I don't know how I feel about this or really what to do.


The coffee shop analogy falls apart after a few seconds because tracking in real life does not scale the same way that tracking in the digital space scales. If you wanted to track movements in a coffee shop as detailed as you can on websites or applications with heavy tracking, you would need to have a dozen people with clipboards strewn about the place, at which point it would feel justifiably dystopian. The only difference on a website is that the clipboard-bearing surveillers are not as readily apparent.


> you would need to have a dozen people with clipboards strewn about the place

Assuming you live in the US, next time you're in a grocery store, count how many cameras you can spot. Then consider: these cameras could possibly have facial recognition software; these cameras could possibly have object recognition software; these cameras could possibly have software that tracks eye movements to see where people are looking.

Then wonder: do they have cameras in the parking lot? Maybe those cameras can read license plates to know which vehicles are coming and going. Any time I see any sort of news about information that can be retrieved from a photo, I assume that it will be done by many cameras at >1 Hertz in a handful of years.


I'm in Germany, so even if those places have cameras, they need to post a privacy notice describing what they do and how long they retain data. Sure, most people will not read this, but it's out there. I will make a mental note to read these privacy notices more often from now.


I think that's the point. It's the level of detail of tracking online that's the problem. If a website just wants to know someone showed up, that's one thing. If a site wants to know that I specifically showed up, and dig in to find out who I specifically am, and what I'm into so they can target me... that's too much.

Current website tracking is like the coffee shop owner hiring a private investigate to dig into the personal lives of everyone who walks in the door so they can suggest the right coffee and custom cup without having to ask. They could not do that and just let someone pick their own cup... or give them a generic one. I'd like that better. If clipboards in coffee shops are dystopian, so is current web tracking, and we should feel the same about it.

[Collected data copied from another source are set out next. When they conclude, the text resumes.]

import Literature.AlgebraicGeometry.Resolution.ArithmeticalThreefoldsLocalDescentInertiaClimb
import HarnessLib

/-!
# The inertia layer of [CoP1] Prop. 9.3 from a local uniformization of `Mⁱ` with STABLE LOCAL RING

Topic: `Literature/AlgebraicGeometry/Resolution`. PROOF side of `CossartPiltant2019ReductionP`
(`ArithmeticalThreefoldsLocal.lean`), input (C4), inertia layer of [CoP1] Prop. 9.3.
`cossartPiltant2019ReductionP_of_cjs_of_stableInertiaField`
(`ArithmeticalThreefoldsLocalDescentInertiaClimb.lean`) asks (`hStabI`) for a local
uniformization of the inertia field `Mⁱ` whose finite GENERATING SET is permuted by `Gˢ`. The
printed sentence is about the LOCAL RING ("`S₀ⁱ` … the invariant ring `S₀ˢ := (S₀ⁱ)^{Gˢ/Gⁱ}`",
HAL p. 27; "`S` is stable by `G`", p. 29): as for the tame layer
(`ArithmeticalThreefoldsLocalDescentKummerStableLocalRing.lean`), the weaker printed form
suffices — if the local ring `(S[t])_𝔪` of a local uniformization of `Mⁱ` (`t ⊆ Mⁱ`) is
`Gˢ`-stable, the orbit `Gˢ·t ⊆ Mⁱ` generates a `Gˢ`-stable model with the SAME local ring
(sandwich `S[t] ⊆ S[Gˢ·t] ⊆ (S[t])_𝔪`), fixed pointwise by `Gⁱ` (which is normal in `Gˢ` and
fixes `Mⁱ`); and "trivial inertia of `Gˢ/Gⁱ` on the model" reads: every `τ ∈ Gˢ ∖ Gⁱ` moves some
element of `(S[t])_𝔪` by a `v`-unit.

* `exists_stableModel_of_stableLocalRing_decompositionGroup` — PROVED: the conversion from a
  local uniformization of `Mⁱ` with `Gˢ`-stable local ring and `Gˢ/Gⁱ` residually faithful on it
  to the `Gˢ`-stable generating data of `exists_model_decompositionField_of_stableModel`;
* `cossartPiltant2019ReductionP_of_cjs_of_stableInertiaLocalRing` — PROVED:
  `CossartPiltant2019Local → CossartPiltant2019Principalization → CossartJannsenSaito2020General →
  (embedded resolution of surfaces) → (hStabLoc: tame layer, "S is stable by G") →
  (hStabIloc: inertia layer, "(S[t])_𝔪 is stable by Gˢ and Gˢ/Gⁱ acts on it with trivial
  inertia") → (hDec) → CossartPiltant2019ReductionP`.

Everything is PROVED; no named facts, definitions, instances or notation are introduced.

## Sources

* V. Cossart, O. Piltant, J. Algebra 320 (2008) 1051–1082: proof of Prop. 9.3 (HAL
  hal-00139124, p. 27), proof of Lemma 9.4 (p. 29, l. 16). [CossartPiltant2008]
* V. Cossart, O. Piltant, J. Algebra 529 (2019) 268–535 = arXiv:1412.0868, proof of Prop. 4.10
  (arXiv v1: Prop. 4.8, p. 54). [CossartPiltant2019]
-/

noncomputable section

open CategoryTheory AlgebraicGeometry TopologicalSpace IsLocalRing _root_.Polynomial
  _root_.IntermediateField

namespace Literature.AlgebraicGeometry.Resolution

universe u

section InertiaStableLocalRing

variable {S E : Type u} [CommRing S] [Field E] [Algebra S E]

I think Bear strikes a good balance. It lets authors know someone is reading, but it's not keeping profiles on users to target them with manipulative advertising or some kind of curated reading list.


I don't think it's very important that people "can" do this; the only thing that matters if they actually "are" doing it.


The coffe shop reserving my place and having my order ready before I arrive sounds nice - but is it not an innecessary luxury, that I would not miss had I never even thought of its possibility? I never asked for it, I was ready to stand in line for my order, and the tracking of my behavior resulted in a pleasant surprise, not a feature I was hoping for. If I really wanted my order to be ready when I arrive, then I would provide the information to you, not expect that you observe me to figute it out.

My point is that I don't get why the small businesses should have the right to track me to offer me better services that I never even asked for. Sure, its nice, but its not worth deregulating tracking and allowing all the evil corps to track me too.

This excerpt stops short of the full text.